Tiempo escindido
En una fiesta, Luisa (Erica Rivas), la protagonista de Una luz incidente (2015), la última película de Ariel Rotter, contempla con ostensible incomodidad cómo el resto de los invitados se divierten. A prudente distancia observa cómo los demás conversan, cómo bailan y ríen. Ella está sola, vestida de negro. Se mueve entre la multitud festiva. Como un fantasma recorre el espacio, camina por el salón, atraviesa con cautela el jardín con pileta. Es posible escuchar, a lo lejos, la melodía inquieta de una banda de jazz, los aplausos que le siguen a continuación. La cámara registra el caminar incierto de Luisa. Su expresión triste. En un momento de su recorrido cruzará miradas con un hombre. El hombre se acercará a ella y le comentará algo gracioso. Luisa, casi sin querer o casi sin darse cuenta, por primera vez, sonreirá. Sin embargo, volverá de inmediato a retraerse y su sonrisa se convertirá en una mueca apesadumbrada.
La escena seduce por su proceder discreto, por lo que sugiere. Por la reserva en los gestos y movimientos. La escena, y la película en su conjunto, seducen por una disposición particular del tiempo. Un tiempo escindido. La historia, filmada en riguroso blanco y negro, sucede a fines de la década del cincuenta. En Buenos Aires. Luisa perdió recientemente a su marido en un accidente. Y sobrelleva, por un lado, la necesidad de cerrar esa muerte y, por otro, la necesidad de rehacer su vida. Tiene dos hijas pequeñas que mantener. Pertenece a una clase media acomodada, pero debe hacerse cargo de los gastos, pues su marido no ha dejado dinero. Luisa deberá convivir con dos fuerzas íntimas en pugna.

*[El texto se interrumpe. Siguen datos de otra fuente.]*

import Literature.NumberTheory.EllipticCurves.CanonicalPAdicHeightParallelogramProofs
import Literature.NumberTheory.EllipticCurves.LocalDenominatorLaw
import Literature.NumberTheory.EllipticCurves.GoodReductionInertia
import HarnessLib

/-!
# The canonical `p`-adic height: discharge of the two arithmetic leaves
# (`padicValNat_den_parallelogram`, `not_isOfFinAddOrder_of_one_lt_padicNorm`)

Trunk T-NT-EC (Literature/NumberTheory/EllipticCurves); third proof file behind the named fact
`WeierstrassCurve.exists_isCanonical` (`CanonicalPAdicHeight.lean`). After
`CanonicalPAdicHeightProofs.lean` (algebraic skeleton) and
`CanonicalPAdicHeightParallelogramProofs.lean` (admissible locus, `σ_p ≠ 0`, parallelogram law from
the theta relation), the existence of the canonical datum rested on four named facts. This file
PROVES two of them:

* `padicValNat_den_parallelogram_holds` — Néron's quasi-parallelogram law at every prime in
  denominator form (Silverman ATAEC VI.4.1 + Ex. 6.3), as the `ℚ`-specialisation of the generic
  law `max_v_addX_mul_max_v_addX_neg_mul_v_sub_sq` of `LocalDenominatorLaw.lean` (valuation ring
  `ℤ_(ℓ) ⊂ ℚ`, local model `W.localModel ℓ`), read through `max(1, ‖x‖_ℓ) = ℓ^{ord_ℓ(den x)}`
  (`max_one_norm_ratCast`);
* `not_isOfFinAddOrder_of_one_lt_padicNorm_holds` — `E(ℚ) ∩ E₁(ℚ_p)` is torsion-free for `p` odd
  (AEC VII.3.4 / IV.6.1 over `ℚ_p`), by DIVISION POLYNOMIALS instead of the formal group: a
  torsion point of `E₁` has a multiple `R = (x', y') ∈ E₁` of prime order `q`; for `q ≠ p` this
  contradicts `val_le_one_of_zsmul_eq_zero` (`GoodReductionInertia.lean`: `ΨSq_q(x') = 0` but its
  leading coefficient `q²` is a `p`-adic unit); for `q = p` (odd) `ψ_p(x') = 0` with
  `ψ_p = p·x^{(p²-1)/2} + (p-integral lower terms)` univariate (Mathlib `preΨ'`, `coeff_preΨ'`,
  `natDegree_preΨ'_le`), whose leading term dominates since `‖x'‖_p ≥ p²`
  (`sq_le_norm_of_one_lt_norm`: `3 ord x = 2 ord y`) — `val_eval_eq_mul_pow`;

and assembles `exists_isCanonical_of_padicSigma_theta`:

  `exists_isCanonical ⟸ padicSigma_theta` (Mazur–Tate 1991, Thm. 3.1 / Blakestad–Grant 2023,
  Prop. 14: the theta relation `σ(u+v)σ(u-v)/(σ(u)²σ(v)²) = x(v) - x(u)` of the Mazur–Tate sigma
  function on the kernel of reduction),

the ONE remaining named fact behind the existence of the canonical `p`-adic height (it
presupposes the existence of the Mazur–Tate pair, `mazur_tate_sigma_existsUnique`, and the
identification `E₁(ℚ_p) ≅ Ê(pℤ_p)`). Nothing is asserted here.

## Sources

* J. H. Silverman, *ATAEC* (1994), Thm. VI.4.1, Ex. 6.3; *AEC* 2nd ed. (2009), VII.2.1–2.2,
  VII.3.1, VII.3.4, IV.6.1 (statements), Exercise 3.7 (division polynomials).
* B. Mazur, W. Stein, J. Tate, Doc. Math. Extra Vol. Coates (2006), §1, §2.4–2.7.

## Design notes

* The generic files are elaborated with the classical `DecidableEq` instance; the statement of
  the named facts uses `Rat`'s. The `ℤ`-multiples and the chord slope are aligned by
  `point_zsmul_irrel` (`Subsingleton.elim`) and by rewriting `slope` to the explicit quotient
  (`slope_of_X_ne`); the `CommRing ℚ` instance inside `negY` is aligned by `rfl`.
* `val_eval_eq_mul_pow` is the non-unit-leading-coefficient variant of
  `Literature.NumberTheory.EllipticCurves.val_eval_eq_pow`.
-/

noncomputable section

open scoped Classical NNReal

namespace Literature.NumberTheory.EllipticCurves

open Polynomial

/-- **Dominant leading term, non-unit leading coefficient.** If `q ∈ L[X]` has `w`-integral
coefficients and degree `≤ d`, and `w(q_d) · w(x) > 1` with `w x ≥ 1`, then
`w(q(x)) = w(q_d) · w(x)^d` (in particular `q(x) ≠ 0`). [folklore] -/
theorem val_eval_eq_mul_pow {L : Type*} [Field L] {w : Valuation L ℝ≥0} {q : L[X]} {d : ℕ}
    (hq : ∀ i, w (q.coeff i) ≤ 1) (hd : q.natDegree ≤ d) {x : L} (hx1 : 1 ≤ w x)
    (hx : 1 < w (q.coeff d) * w x) : w (q.eval x) = w (q.coeff d) * w x ^ d := by
  have htop : w (q.coeff d * x ^ d) = w (q.coeff d) * w x ^ d := by rw [map_mul, map_pow]
  have hx0 : w x ≠ 0 := (zero_lt_one.trans_le hx1).ne'
  have hc0 : w (q.coeff d) ≠ 0 := by
    rintro h; rw [h, zero_mul] at hx; exact not_lt_of_ge zero_le_one hx
  rw [eval_eq_sum_range' (Nat.lt_succ_of_le hd), Finset.sum_range_succ,
    Valuation.map_add_eq_of_lt_right]
  · exact htop
  · rw [htop]
    refine Valuation.map_sum_lt _ (mul_ne_zero hc0 (pow_ne_zero _ hx0)) fun i hi ↦ ?_
    rw [Finset.mem_range] at hi
    obtain ⟨d', rfl⟩ : ∃ d', d = d' + 1 := ⟨d - 1, by omega⟩
    rw [map_mul, map_pow]
    calc w (q.coeff i) * w x ^ i ≤ 1 * w x ^ d' :=
          mul_le_mul' (hq i) (pow_le_pow_right₀ hx1 (by omega))
      _ < (w (q.coeff (d' + 1)) * w x) * w x ^ d' := by gcongr
      _ = w (q.coeff (d' + 1)) * w x ^ (d' + 1) := by ring

/-- Decidability-irrelevance of `ℤ`-multiples of points (companion of `point_add_irrel`): the
`AddCommGroup` structure on `V.toAffine.Point` takes a `DecidableEq` instance; any two give the
same multiples. [folklore] -/
theorem point_zsmul_irrel {F : Type*} [Field F] {V : WeierstrassCurve F} (d₁ d₂ : DecidableEq F)
    (n : ℤ) (P : V.toAffine.Point) :
    @HSMul.hSMul ℤ _ _ (@instHSMul ℤ _ (@ZSMul.toSMul _ (@SubNegMonoid.toZSMul _ (@AddGroup.toSubNegMonoid _
      (@AddCommGroup.toAddGroup _ (@WeierstrassCurve.Affine.Point.instAddCommGroup F _ V.toAffine d₁)))))) n P =
    @HSMul.hSMul ℤ _ _ (@instHSMul ℤ _ (@ZSMul.toSMul _ (@SubNegMonoid.toZSMul _ (@AddGroup.toSubNegMonoid _
      (@AddCommGroup.toAddGroup _ (@WeierstrassCurve.Affine.Point.instAddCommGroup F _ V.toAffine d₂)))))) n P := by
  have : d₁ = d₂ := Subsingleton.elim _ _
  subst this; rfl

end Literature.NumberTheory.EllipticCurves

namespace WeierstrassCurve

open Literature.NumberTheory.EllipticCurves

section DenQ

variable (ℓ : ℕ) [Fact ℓ.Prime]

/-- **The local denominator as a norm**: `max(1, ‖x‖_ℓ) = ℓ ^ ord_ℓ(den x)` for `x ∈ ℚ` (numerator
and denominator are coprime). [folklore] -/
theorem max_one_norm_ratCast (x : ℚ) :
    max 1 ‖(x : ℚ_[ℓ])‖ = (ℓ : ℝ) ^ (padicValNat ℓ x.den : ℤ) := by
  have hp := (Fact.out : ℓ.Prime)
  have hp1 : (1 : ℝ) < ℓ := by exact_mod_cast hp.one_lt
  rcases eq_or_ne x 0 with rfl | hx
  · simp
  · have hnorm : ‖(x : ℚ_[ℓ])‖ = (ℓ : ℝ) ^ (-padicValRat ℓ x) := by
      rw [Padic.eq_padicNorm, padicNorm.eq_zpow_of_nonzero hx]; push_cast; rfl
    have hval : padicValRat ℓ x = (padicValNat ℓ x.num.natAbs : ℤ) - padicValNat ℓ x.den := by
      rw [padicValRat_def]; simp [padicValInt]
    have hcop : padicValNat ℓ x.num.natAbs = 0 ∨ padicValNat ℓ x.den = 0 := by
      by_contra h
      rw [not_or] at h
      have h1 : ℓ ∣ x.num.natAbs := dvd_of_one_le_padicValNat (Nat.pos_of_ne_zero h.1)
      have h2 : ℓ ∣ x.den := dvd_of_one_le_padicValNat (Nat.pos_of_ne_zero h.2)
      exact hp.one_lt.ne' (Nat.Coprime.eq_one_of_dvd (Nat.Coprime.coprime_dvd_left h1 x.reduced) h2)
    rcases hcop with h0 | h0
    · rw [hnorm, hval, h0, Nat.cast_zero, zero_sub, neg_neg]
      exact max_eq_right (one_le_zpow₀ hp1.le (by positivity))
    · rw [h0, Nat.cast_zero, zpow_zero, hnorm, hval, h0, Nat.cast_zero, sub_zero]
      exact max_eq_left (zpow_le_one_of_nonpos₀ hp1.le (by simp))

/-- `‖q‖_ℓ = ℓ ^ (-ord_ℓ q)` for `q ≠ 0`. [folklore] -/
theorem norm_ratCast_eq_zpow {q : ℚ} (hq : q ≠ 0) :
    ‖(q : ℚ_[ℓ])‖ = (ℓ : ℝ) ^ (-padicValRat ℓ q) := by
  rw [Padic.eq_padicNorm, padicNorm.eq_zpow_of_nonzero hq]; push_cast; rfl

El tiempo escindido entonces. El tiempo del duelo, un tiempo dedicado al dolor, a la angustia y al insomnio. Un tiempo muerto. Luisa permanecerá durante el día recostada sin hacer demasiado, tan sólo se ocupará del cuidado de sus hijas, acompañada por una mucama. A la noche, sin poder dormir, planchará camisas que aún no desechó para que la humedad y el desuso no las arruinen. Viajará tras las últimas huellas de su marido. Visitará su oficina, inspeccionará sus cajones.

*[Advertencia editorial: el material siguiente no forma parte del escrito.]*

import Mathlib
import HarnessLib
import Summits.HubbardSuperconductivity.HubbardSuperconductivity.Theorems.KLProgrammeH10TwoPointLimitSectorMultiplierJump

/-!
# Route `KLProgramme` — engine support, route (L2): WEIGHTED Young on the space-time torus and the weighted thin × thin character sums at a
# JUMP of scales from the neighbouring-scale bounds

Cell `gate-hubbard-kl`, seat p3 (g10); program «W2 = weighted overlap rows» (KL STATUS 2026-08-27 19:05Z), file W2d: the position-moment twin
of `Literature.…ProductTorusCharSumYoung.sum_norm_prodCharSum_mul_le` and of k3c2-p3's `…SectorMultiplierJump` (§2–§3).  The weight is the
moment weight of the weighted rows, `w(z) = 1 + a|z̃₁| + b|z̃₂⁰| + b|z̃₂¹|` (`a, b ≥ 0`, centred representatives), written inline; it is
SUBMULTIPLICATIVE (`w(z) ≤ w(u)·w(z − u)`, `momentWt_le_mul_sub`), which is all Young's inequality needs:

* `abs_valMinAbs_add_le`, `momentWt_le_mul_sub`;
* **`sum_wt_norm_prodCharSum_mul_le`** — `Σ_z w(z)‖S_{G₁G₂}(z)‖ ≤ |G|⁻¹·(Σ_z w(z)‖S_{G₁}(z)‖)·(Σ_z w(z)‖S_{G₂}(z)‖)` on `(ℤ/P) × (ℤ/L)²`;
* `sum_wt_norm_charSum_sum_le` — the weighted triangle inequality over a finite sum of symbols;
* **`charSumWt_klAniso_single_le`** (`≤ 27·T`), **`charSumWt_klAnisoPair_le_of_jump`** (`≤ 27(2ML²)⁻¹T₁T`),
  **`charSumWt_klAnisoPair_le_of_neighbouring`** (`≤ T + 729(2ML²)⁻¹T²`, uniform in the jump) — k3c2-p3's plateau-telescope statements with the
  weight `w` inside every `ℓ¹` norm.

Everything is proved; no definitions, no named facts. [cite: BenfattoGiulianiMastropietro2006, §2.7 (2.66), (2.71a), §2.8 (2.82)–(2.83)]
-/

noncomputable section

namespace Summit.HubbardSuperconductivity.HubbardSuperconductivity.Theorems.TorusFourierL2

set_option linter.dupNamespace false -- summit = problem name (single-conjunct summit), D-0017

open Finset Literature.MathematicalPhysics.QuantumLattice Literature.Probability.LatticeModels
open Summit.HubbardSuperconductivity.HubbardSuperconductivity.Theorems.KLProgrammeLegKernels
open Summit.HubbardSuperconductivity.HubbardSuperconductivity.Theorems.KLRegimeSplit
open Summit.HubbardSuperconductivity.HubbardSuperconductivity.Theorems.EngineV8
open scoped ComplexConjugate

/-! ### §1 The moment weight is submultiplicative; weighted Young -/

/-- `|(a + b)~| ≤ |ã| + |b̃|` for centred representatives in `ℤ/n`. [folklore] -/
theorem abs_valMinAbs_add_le {n : ℕ} [NeZero n] (a b : ZMod n) :
    |(((a + b).valMinAbs : ℤ) : ℝ)| ≤ |((a.valMinAbs : ℤ) : ℝ)| + |((b.valMinAbs : ℤ) : ℝ)| := by
  have h := (ZMod.natAbs_valMinAbs_add_le a b).trans (Int.natAbs_add_le _ _)
  have h' : (((a + b).valMinAbs.natAbs : ℕ) : ℝ) ≤ ((a.valMinAbs.natAbs : ℕ) : ℝ) + ((b.valMinAbs.natAbs : ℕ) : ℝ) := by
    exact_mod_cast h
  simpa only [Nat.cast_natAbs, Int.cast_abs] using h'

section Wt

variable {P L : ℕ} [NeZero P] [NeZero L]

Mientras tanto, paralelamente, el tiempo de la reconstrucción. El tiempo de las preocupaciones -y prescripciones- sociales. La emergencia tímida del deseo. Su madre buscará acelerar ese tiempo. Insistirá con la necesidad de restablecer su vida, con la urgencia de conocer a alguien que le ofrezca una estructura a partir de la cual sostenerse. “Las nenas la necesitan”, repetirá una y otra vez, incansable, la madre.
Luisa conocerá a Ernesto (Marcelo Subiotto) en una fiesta. Ernesto es un contador de buen pasar que le pedirá con vehemencia casamiento, formar una familia. Persistirá con regalos y planes, con la seguridad de un apellido. Una escena condesará dramáticamente la película. Ernesto le mostrará a Luisa, con la gentileza y galantería propias de un conquistador, su departamento, el paisaje halagador de su futuro hogar juntos. El recorrido, cuyo destino resultará previsible, será interrumpido por el relato de Luisa acerca de la muerte de su marido. Una narración sucinta del accidente que alteró su vida de golpe.
Cierto tono triste y melancólico irá apoderándose de a poco del film de Rotter, sin nunca llegar a ensombrecerlo totalmente. A partir de pocos diálogos y largos silencios. Sobre todo a partir de pequeños gestos. Gestos de resignación o desconsuelo concentrados en la mirada de Luisa, en sus reiterados suspiros y besos forzados. En algún momento, la cámara se alejará con cautela, sigilosamente. Acaso como se ha movido durante toda la historia. Y así insinuará, en secreto, como dejándose por fin llevar, una ausencia y una despedida.